1. Interrogate the effects of genetic and environmental crosstalk in the maintenance and breakdown of intestinal homeostasis.

The functional annotation of IBD risk-associated noncoding variants has been limited by their reduced penetrance, which results in subtle or immeasurable effects under steady-state conditions, suggesting that measurable effects might appear only upon exposure to environmental stressors. In particular we are working on:

– Develop novel models of intestinal inflammation.

– Generate IBD reporter zebrafish lines to investigate the function of coding and non-coding IBD risk variants.

– Identify then environmental factors and mechanism by which aberrant intestinal immune responses are triggered in genetically susceptible hosts.

– Characterize the initiation and progression of adaptive commensal-specific T cell responses.

2. Identify novel cellular and molecular mechanisms of tissue regeneration following injury.

Using unbiased analysis of the immune cell composition, microbiota and transcriptomics during intestinal inflammation and regeneration, we have identified specific immune cells, bugs and pathways that might promote tissue regeneration upon damage. In particular we are working on:

– Characterize and validate candidate genes/pathways and/or cell types with respect to their potential role(s) in tissue regeneration.

– Identify pathways that promote colorectal cancer.

– Further characterize the crosstalk between lymphocytes and the epithelium that modulate intestinal regeneration.

– Gain mechanistic insights into how lymphocytes may support barrier functions.

3. To determine the heterogeneity of UC and identify conserved genes and pathways involved in IBD.
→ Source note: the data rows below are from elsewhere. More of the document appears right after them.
import Mathlib.MeasureTheory.Measure.Portmanteau
import Mathlib.MeasureTheory.Function.ConvergenceInDistribution
import HarnessLib

/-!
# Weak limits and uniformly likely closed sets: support transfer and an almost-continuous mapping theorem

Topic `Literature/Probability/Process` (generic weak-convergence tools; theorems only, no
definition, no named fact). Companion of `PathSpaceCoupling.lean`.

The probabilistic half of Kemppainen–Smirnov's proof of their main theorem (A. Kemppainen,
S. Smirnov, *Random curves, scaling limits and Loewner evolutions*, Ann. Probab. 45 (2017),
Thm. 1.5; arXiv:1212.6215, Thm. 1.3, proof in §3.5, p. 18 of the arXiv text) ends as follows:
"Fix `ε > 0`. We will first choose four events `E_k`, `k = 1, 2, 3, 4`, that have large
probability, namely, `P(E_k) ≥ 1 - ε/4` for all `P ∈ Σ_𝔻`. … Once we have defined `E_k`, denote
`E = ⋂ E_k`. … Now the rest of the claims follow from Lemma A.5 [the deterministic 'main lemma
with convergence'] of the appendix." The measure theory left implicit in that last sentence —
how a property and a functional that are controlled only on sets `E = E(ε)` of probability
`≥ 1 - ε` UNIFORMLY over the approximating laws pass to every weak (subsequential) limit — is
what this file proves, in Mathlib's vocabulary (`ProbabilityMeasure`, weak convergence as
`Tendsto` in `ProbabilityMeasure E`, `TendstoInDistribution`), by the closed-set form of the
portmanteau theorem (no Skorokhod representation is used or available):

* `le_measure_of_isClosed_of_frequently_le`, `measure_le_of_isOpen_of_frequently_le` —
  portmanteau for uniformly likely closed sets / uniformly unlikely open sets: if `μs i → μ`
  weakly and `p ≤ μs i F` frequently for a closed `F`, then `p ≤ μ F` (dually for open sets);
* `measure_compl_eq_zero_of_forall_exists_isClosed_subset`, `ae_mem_of_forall_exists_isClosed_subset`
  — **support transfer**: if for every `ε > 0` there is a closed `F ⊆ G` with `μs i Fᶜ ≤ ε`
  frequently, then the weak limit `μ` is carried by `G` (`μ Gᶜ = 0`), however irregular `G` is
  (KS: `G` = "the curve is described by a Loewner evolution with continuous driving term", `F` =
  the closure of `E(ε)`);
* `tendsto_map_of_forall_exists_isClosed_continuousOn` — **the almost-continuous mapping
  theorem**: if `ψ : E → F'` is (a.e.-)measurable and for every `ε > 0` there is a closed set
  `K` on which `ψ` is continuous (`ContinuousOn ψ K`) with `μs i Kᶜ ≤ ε` eventually, then
  `μs i ∘ ψ⁻¹ → μ ∘ ψ⁻¹` weakly (proof: for `C` closed, `K ∩ ψ⁻¹ C` is closed, so
  `limsup μs i (ψ⁻¹ C) ≤ limsup μs i (K ∩ ψ⁻¹ C) + ε ≤ μ (K ∩ ψ⁻¹ C) + ε ≤ μ (ψ⁻¹ C) + ε`);
  this is the variant of the mapping theorem (Billingsley, *Convergence of Probability
  Measures*, §2, "the mapping theorem": `P(D_ψ) = 0` suffices) adapted to functionals such as
  the Loewner driving term of a curve, which are continuous on each `E(ε)` but nowhere
  continuous on the whole curve space;
* `tendstoInDistribution_comp_of_forall_exists_isClosed_continuousOn`,
  `tendstoInDistribution_prodMk_comp_of_forall_exists_isClosed_continuousOn`,
  `ae_mem_of_tendstoInDistribution_of_forall_exists_isClosed_subset` — the same three facts for
  random variables `X i → Z` in distribution (`MeasureTheory.TendstoInDistribution`), including
  the JOINT convergence `(X i, ψ (X i)) → (Z, ψ Z)` (KS Thm. 1.5 (iii) / Cor. 1.7: the curves and
  their driving processes converge jointly).

## Mathlib

USED: `ProbabilityMeasure.limsup_measure_closed_le_of_tendsto`,
`ProbabilityMeasure.le_liminf_measure_open_of_tendsto` (portmanteau, (T) ⇒ (C)/(O)),
`tendsto_of_forall_isClosed_limsup_le'` ((C) ⇒ (T)), `ContinuousOn.preimage_isClosed_of_isClosed`,
`limsup_add_const`, `TendstoInDistribution`. MISSING: any mapping theorem beyond
`TendstoInDistribution.continuous_comp` (everywhere-continuous `ψ`); Skorokhod's representation
theorem.

## References

* A. Kemppainen, S. Smirnov, Ann. Probab. 45 (2017) 698–779, proof of Thm. 1.5 (§3.5 of
  arXiv:1212.6215: proof of Thm. 1.3, p. 18). [KemppainenSmirnov2017]
* P. Billingsley, *Convergence of Probability Measures*, 2nd ed., Wiley (1999), §2 (portmanteau
  and mapping theorems). [Billingsley1999]
-/

noncomputable section

open Set Filter Topology MeasureTheory
open scoped NNReal ENNReal

namespace Literature.Probability.Process

/-- Splitting a set along a "good" set `K`: `ν s ≤ ν (K ∩ s) + ν Kᶜ`. [folklore] -/
theorem measure_le_measure_inter_add_measure_compl {α : Type*} {_ : MeasurableSpace α}
    (ν : Measure α) (K s : Set α) : ν s ≤ ν (K ∩ s) + ν Kᶜ := by
  refine (measure_mono fun x hx ↦ ?_).trans (measure_union_le (K ∩ s) Kᶜ)
  by_cases hxK : x ∈ K
  · exact Or.inl ⟨hxK, hx⟩
  · exact Or.inr hxK

variable {E : Type*} [MeasurableSpace E] [TopologicalSpace E]

section ClosedSets

variable [HasOuterApproxClosed E] [OpensMeasurableSpace E] {ι : Type*} {L : Filter ι}
  {μs : ι → ProbabilityMeasure E} {μ : ProbabilityMeasure E}

/-- **Portmanteau for uniformly likely closed sets.** If `μs i → μ` weakly, `F` is closed and
`p ≤ μs i F` frequently along the filter, then `p ≤ μ F`
(`p ≤ limsup μs i F ≤ μ F`). [folklore] -/
theorem le_measure_of_isClosed_of_frequently_le (hlim : Tendsto μs L (𝓝 μ)) {F : Set E}
    (hF : IsClosed F) {p : ℝ≥0∞} (h : ∃ᶠ i in L, p ≤ (μs i : Measure E) F) :
    p ≤ (μ : Measure E) F :=
  (le_limsup_of_frequently_le' h).trans
    (ProbabilityMeasure.limsup_measure_closed_le_of_tendsto hlim hF)

/-- **Portmanteau for uniformly unlikely open sets.** If `μs i → μ` weakly, `U` is open and
`μs i U ≤ p` frequently along the filter, then `μ U ≤ p` (`μ U ≤ liminf μs i U ≤ p`).
[folklore] -/
theorem measure_le_of_isOpen_of_frequently_le (hlim : Tendsto μs L (𝓝 μ)) {U : Set E}
    (hU : IsOpen U) {p : ℝ≥0∞} (h : ∃ᶠ i in L, (μs i : Measure E) U ≤ p) :
    (μ : Measure E) U ≤ p :=
  (ProbabilityMeasure.le_liminf_measure_open_of_tendsto hlim hU).trans
    (liminf_le_of_frequently_le' h)

/-- **Support transfer to weak limits.** Let `μs i → μ` weakly. If for every `ε > 0` there is
a closed set `F ⊆ G` with `μs i Fᶜ ≤ ε` frequently along the filter, then `μ Gᶜ = 0`: the weak
limit is carried by `G` (no regularity of `G` is needed). This is the step "`P(E) ≥ 1 - ε` for
all `P ∈ Σ` … the rest follows from [the deterministic main lemma]" of Kemppainen–Smirnov's
proof of their Thm. 1.5 (arXiv:1212.6215, §3.5), isolated. [folklore] -/
theorem measure_compl_eq_zero_of_forall_exists_isClosed_subset (hlim : Tendsto μs L (𝓝 μ))
    {G : Set E}
    (h : ∀ ε : ℝ≥0∞, 0 < ε → ∃ F : Set E, IsClosed F ∧ F ⊆ G ∧
      ∃ᶠ i in L, (μs i : Measure E) Fᶜ ≤ ε) :
    (μ : Measure E) Gᶜ = 0 := by
  refine nonpos_iff_eq_zero.1 (ENNReal.le_of_forall_pos_le_add fun ε hε _ ↦ ?_)
  obtain ⟨F, hF, hFG, hfr⟩ := h ε (by exact_mod_cast hε)
  rw [zero_add]
  exact (measure_mono (compl_subset_compl.2 hFG)).trans
    (measure_le_of_isOpen_of_frequently_le hlim hF.isOpen_compl hfr)

/-- **Support transfer to weak limits, a.e. form.** Under the hypotheses of
`measure_compl_eq_zero_of_forall_exists_isClosed_subset`, `μ`-a.e. point lies in `G`. [folklore] -/
theorem ae_mem_of_forall_exists_isClosed_subset (hlim : Tendsto μs L (𝓝 μ)) {G : Set E}
    (h : ∀ ε : ℝ≥0∞, 0 < ε → ∃ F : Set E, IsClosed F ∧ F ⊆ G ∧
      ∃ᶠ i in L, (μs i : Measure E) Fᶜ ≤ ε) :
    ∀ᵐ x ∂(μ : Measure E), x ∈ G :=
  measure_compl_eq_zero_of_forall_exists_isClosed_subset hlim h

/-- **The almost-continuous mapping theorem.** Let `μs i → μ` weakly (along a countably
generated filter) and let `ψ : E → F'` be a.e.-measurable for all these measures. Suppose that
for every `ε > 0` there is a closed set `K ⊆ E` on which `ψ` is continuous (`ContinuousOn ψ K`)
and which is eventually `ε`-likely: `μs i Kᶜ ≤ ε` eventually along the filter. Then the image
laws converge weakly: `μs i ∘ ψ⁻¹ → μ ∘ ψ⁻¹`. Proof by the closed-set portmanteau criterion:
for `C ⊆ F'` closed, `K ∩ ψ⁻¹ C` is closed, whence
`limsup μs i (ψ⁻¹ C) ≤ limsup μs i (K ∩ ψ⁻¹ C) + ε ≤ μ (K ∩ ψ⁻¹ C) + ε ≤ μ (ψ⁻¹ C) + ε`.
(Billingsley's mapping theorem asks instead `μ (D_ψ) = 0`; the present variant is the one the
Loewner driving term of a random curve satisfies, Kemppainen–Smirnov 2017, proof of Thm. 1.5.)
[folklore] -/
theorem tendsto_map_of_forall_exists_isClosed_continuousOn {F' : Type*} [MeasurableSpace F']
    [TopologicalSpace F'] [OpensMeasurableSpace F'] [L.IsCountablyGenerated]
    (hlim : Tendsto μs L (𝓝 μ)) {ψ : E → F'} (hψs : ∀ i, AEMeasurable ψ (μs i : Measure E))
    (hψ : AEMeasurable ψ (μ : Measure E))
    (h : ∀ ε : ℝ≥0∞, 0 < ε → ∃ K : Set E, IsClosed K ∧ ContinuousOn ψ K ∧
      ∀ᶠ i in L, (μs i : Measure E) Kᶜ ≤ ε) :
    Tendsto (fun i ↦ (μs i).map (hψs i)) L (𝓝 (μ.map hψ)) := by
  rcases L.eq_or_neBot with rfl | hL
  · exact tendsto_bot
  refine tendsto_of_forall_isClosed_limsup_le' fun C hC ↦ ?_
  have hrw : ∀ i, (((μs i).map (hψs i) : ProbabilityMeasure F') : Measure F') C =
      (μs i : Measure E) (ψ ⁻¹' C) := fun i ↦ by
    rw [ProbabilityMeasure.toMeasure_map, Measure.map_apply_of_aemeasurable (hψs i) hC.measurableSet]
  have hrw' : ((μ.map hψ : ProbabilityMeasure F') : Measure F') C = (μ : Measure E) (ψ ⁻¹' C) := by
    rw [ProbabilityMeasure.toMeasure_map, Measure.map_apply_of_aemeasurable hψ hC.measurableSet]
  simp_rw [hrw, hrw']
  refine ENNReal.le_of_forall_pos_le_add fun ε hε _ ↦ ?_
  obtain ⟨K, hK, hψK, hev⟩ := h ε (by exact_mod_cast hε)
  have hKC : IsClosed (K ∩ ψ ⁻¹' C) := hψK.preimage_isClosed_of_isClosed hK hC
  calc limsup (fun i ↦ (μs i : Measure E) (ψ ⁻¹' C)) L
      ≤ limsup (fun i ↦ (μs i : Measure E) (K ∩ ψ ⁻¹' C) + (ε : ℝ≥0∞)) L := by
        refine limsup_le_limsup ?_ (by isBoundedDefault) (by isBoundedDefault)
        filter_upwards [hev] with i hi
        exact (measure_le_measure_inter_add_measure_compl _ K _).trans (add_le_add le_rfl hi)
    _ = limsup (fun i ↦ (μs i : Measure E) (K ∩ ψ ⁻¹' C)) L + (ε : ℝ≥0∞) :=
        limsup_add_const L _ _ (by isBoundedDefault) (by isBoundedDefault)
    _ ≤ (μ : Measure E) (K ∩ ψ ⁻¹' C) + ε :=
        add_le_add (ProbabilityMeasure.limsup_measure_closed_le_of_tendsto hlim hKC) le_rfl
    _ ≤ (μ : Measure E) (ψ ⁻¹' C) + ε := add_le_add (measure_mono inter_subset_right) le_rfl

end ClosedSets

/-! ### Random variables converging in distribution -/

section InDistribution

variable [HasOuterApproxClosed E] [OpensMeasurableSpace E] {ι : Type*} {L : Filter ι}
  {Ω : ι → Type*} {mΩ : ∀ i, MeasurableSpace (Ω i)} {P : ∀ i, Measure (Ω i)}
  [∀ i, IsProbabilityMeasure (P i)] {Ω' : Type*} {mΩ' : MeasurableSpace Ω'} {P' : Measure Ω'}
  [IsProbabilityMeasure P'] {X : ∀ i, Ω i → E} {Z : Ω' → E}

/-- **Support transfer for limits in distribution.** If `X i → Z` in distribution and for every
`ε > 0` there is a closed set `F ⊆ G` with `P i (X i ∉ F) ≤ ε` frequently, then `Z ∈ G` almost
surely. [folklore] -/
theorem ae_mem_of_tendstoInDistribution_of_forall_exists_isClosed_subset
    (hX : TendstoInDistribution X L Z P P') {G : Set E}
    (h : ∀ ε : ℝ≥0∞, 0 < ε → ∃ F : Set E, IsClosed F ∧ F ⊆ G ∧
      ∃ᶠ i in L, P i (X i ⁻¹' Fᶜ) ≤ ε) :
    ∀ᵐ ω ∂P', Z ω ∈ G := by
  have hmain := measure_compl_eq_zero_of_forall_exists_isClosed_subset hX.tendsto (G := G)
    fun ε hε ↦ by
      obtain ⟨F, hF, hFG, hfr⟩ := h ε hε
      refine ⟨F, hF, hFG, hfr.mono fun i hi ↦ ?_⟩
      rw [ProbabilityMeasure.coe_mk,
        Measure.map_apply_of_aemeasurable (hX.forall_aemeasurable i) hF.isOpen_compl.measurableSet]
      exact hi
  -- `G` need not be measurable: compare with the outer measure of the image law
  have hle : P' (Z ⁻¹' Gᶜ) ≤ (P'.map Z) Gᶜ := Measure.le_map_apply hX.aemeasurable_limit _
  have h0 : P' (Z ⁻¹' Gᶜ) = 0 := nonpos_iff_eq_zero.1 (hle.trans (le_of_eq hmain))
  exact h0

/-- **The almost-continuous mapping theorem for convergence in distribution.** If `X i → Z` in
distribution, `ψ` is measurable, and for every `ε > 0` there is a closed set `K` with
`ContinuousOn ψ K` and `P i (X i ∉ K) ≤ ε` eventually, then `ψ (X i) → ψ Z` in distribution.
(Generalises Mathlib's `TendstoInDistribution.continuous_comp`.) [folklore] -/
theorem tendstoInDistribution_comp_of_forall_exists_isClosed_continuousOn {F' : Type*}
    [MeasurableSpace F'] [TopologicalSpace F'] [OpensMeasurableSpace F'] [L.IsCountablyGenerated]
    (hX : TendstoInDistribution X L Z P P') {ψ : E → F'} (hψ : Measurable ψ)
    (h : ∀ ε : ℝ≥0∞, 0 < ε → ∃ K : Set E, IsClosed K ∧ ContinuousOn ψ K ∧
      ∀ᶠ i in L, P i (X i ⁻¹' Kᶜ) ≤ ε) :
    TendstoInDistribution (fun i ↦ ψ ∘ X i) L (ψ ∘ Z) P P' where
  forall_aemeasurable i := hψ.comp_aemeasurable (hX.forall_aemeasurable i)
  aemeasurable_limit := hψ.comp_aemeasurable hX.aemeasurable_limit
  tendsto := by
    have key := tendsto_map_of_forall_exists_isClosed_continuousOn (F' := F') hX.tendsto
      (fun _ ↦ hψ.aemeasurable) hψ.aemeasurable fun ε hε ↦ by
        obtain ⟨K, hK, hψK, hev⟩ := h ε hε
        refine ⟨K, hK, hψK, hev.mono fun i hi ↦ ?_⟩
        rw [ProbabilityMeasure.coe_mk,
          Measure.map_apply_of_aemeasurable (hX.forall_aemeasurable i)
            hK.isOpen_compl.measurableSet]
        exact hi
    have h1 : ∀ i, (⟨(P i).map (ψ ∘ X i), Measure.isProbabilityMeasure_map
          (hψ.comp_aemeasurable (hX.forall_aemeasurable i))⟩ : ProbabilityMeasure F') =
        ProbabilityMeasure.map
          (⟨(P i).map (X i), Measure.isProbabilityMeasure_map (hX.forall_aemeasurable i)⟩ :
            ProbabilityMeasure E) hψ.aemeasurable := fun i ↦ by
      apply ProbabilityMeasure.toMeasure_injective
      rw [ProbabilityMeasure.toMeasure_map, ProbabilityMeasure.coe_mk, ProbabilityMeasure.coe_mk,
        AEMeasurable.map_map_of_aemeasurable hψ.aemeasurable (hX.forall_aemeasurable i)]
    have h2 : (⟨P'.map (ψ ∘ Z), Measure.isProbabilityMeasure_map
          (hψ.comp_aemeasurable hX.aemeasurable_limit)⟩ : ProbabilityMeasure F') =
        ProbabilityMeasure.map
          (⟨P'.map Z, Measure.isProbabilityMeasure_map hX.aemeasurable_limit⟩ :
            ProbabilityMeasure E) hψ.aemeasurable := by
      apply ProbabilityMeasure.toMeasure_injective
      rw [ProbabilityMeasure.toMeasure_map, ProbabilityMeasure.coe_mk, ProbabilityMeasure.coe_mk,
        AEMeasurable.map_map_of_aemeasurable hψ.aemeasurable hX.aemeasurable_limit]
    convert key using 1
    · funext i
      exact h1 i
    · rw [h2]

/-- **Joint convergence in distribution of `(X i, ψ (X i))`.** Under the hypotheses of
`tendstoInDistribution_comp_of_forall_exists_isClosed_continuousOn`, the pairs
`(X i, ψ (X i))` converge in distribution to `(Z, ψ Z)` (Kemppainen–Smirnov 2017, Thm. 1.5 (iii)
with Cor. 1.7: a random curve and its driving process converge jointly). [folklore] -/
theorem tendstoInDistribution_prodMk_comp_of_forall_exists_isClosed_continuousOn {F' : Type*}
    [MeasurableSpace F'] [TopologicalSpace F'] [OpensMeasurableSpace (E × F')]
    [L.IsCountablyGenerated]
    (hX : TendstoInDistribution X L Z P P') {ψ : E → F'} (hψ : Measurable ψ)
    (h : ∀ ε : ℝ≥0∞, 0 < ε → ∃ K : Set E, IsClosed K ∧ ContinuousOn ψ K ∧
      ∀ᶠ i in L, P i (X i ⁻¹' Kᶜ) ≤ ε) :
    TendstoInDistribution (fun i ω ↦ (X i ω, ψ (X i ω))) L (fun ω ↦ (Z ω, ψ (Z ω))) P P' :=
  tendstoInDistribution_comp_of_forall_exists_isClosed_continuousOn (F' := E × F') hX
    (measurable_id.prodMk hψ) fun ε hε ↦ by
      obtain ⟨K, hK, hψK, hev⟩ := h ε hε
      exact ⟨K, hK, continuousOn_id.prodMk hψK, hev⟩

end InDistribution

end Literature.Probability.Process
We have recently developed an unsupervised method to molecularly stratify ulcerative colitis (UC) patients (Czarnewski et al., Nat Comm, 2019). Using this method, we have subdivided UC into two groups; UC1 and UC2. While UC1 patients are characterized by a transcriptomic signature indicating an enhanced neutrophil activity they also show poor clinical response to biological treatments. Therefore, we are working to:

– Further characterize UC1 patients and identify therapeutic targets to either promote remission or make them responders (e.g. conversion into UC2).

– Generate an affordable diagnostic tool that can be used to identify UC1 and UC2 patients.

– Further characterize UC1 and UC2 patients using other “omic” approaches (e.g. microbiome, CyTOFF, etc).

– To perform cross-species comparisons of different processes associated with IBD, such as acute intestinal inflammation and mucosal healing.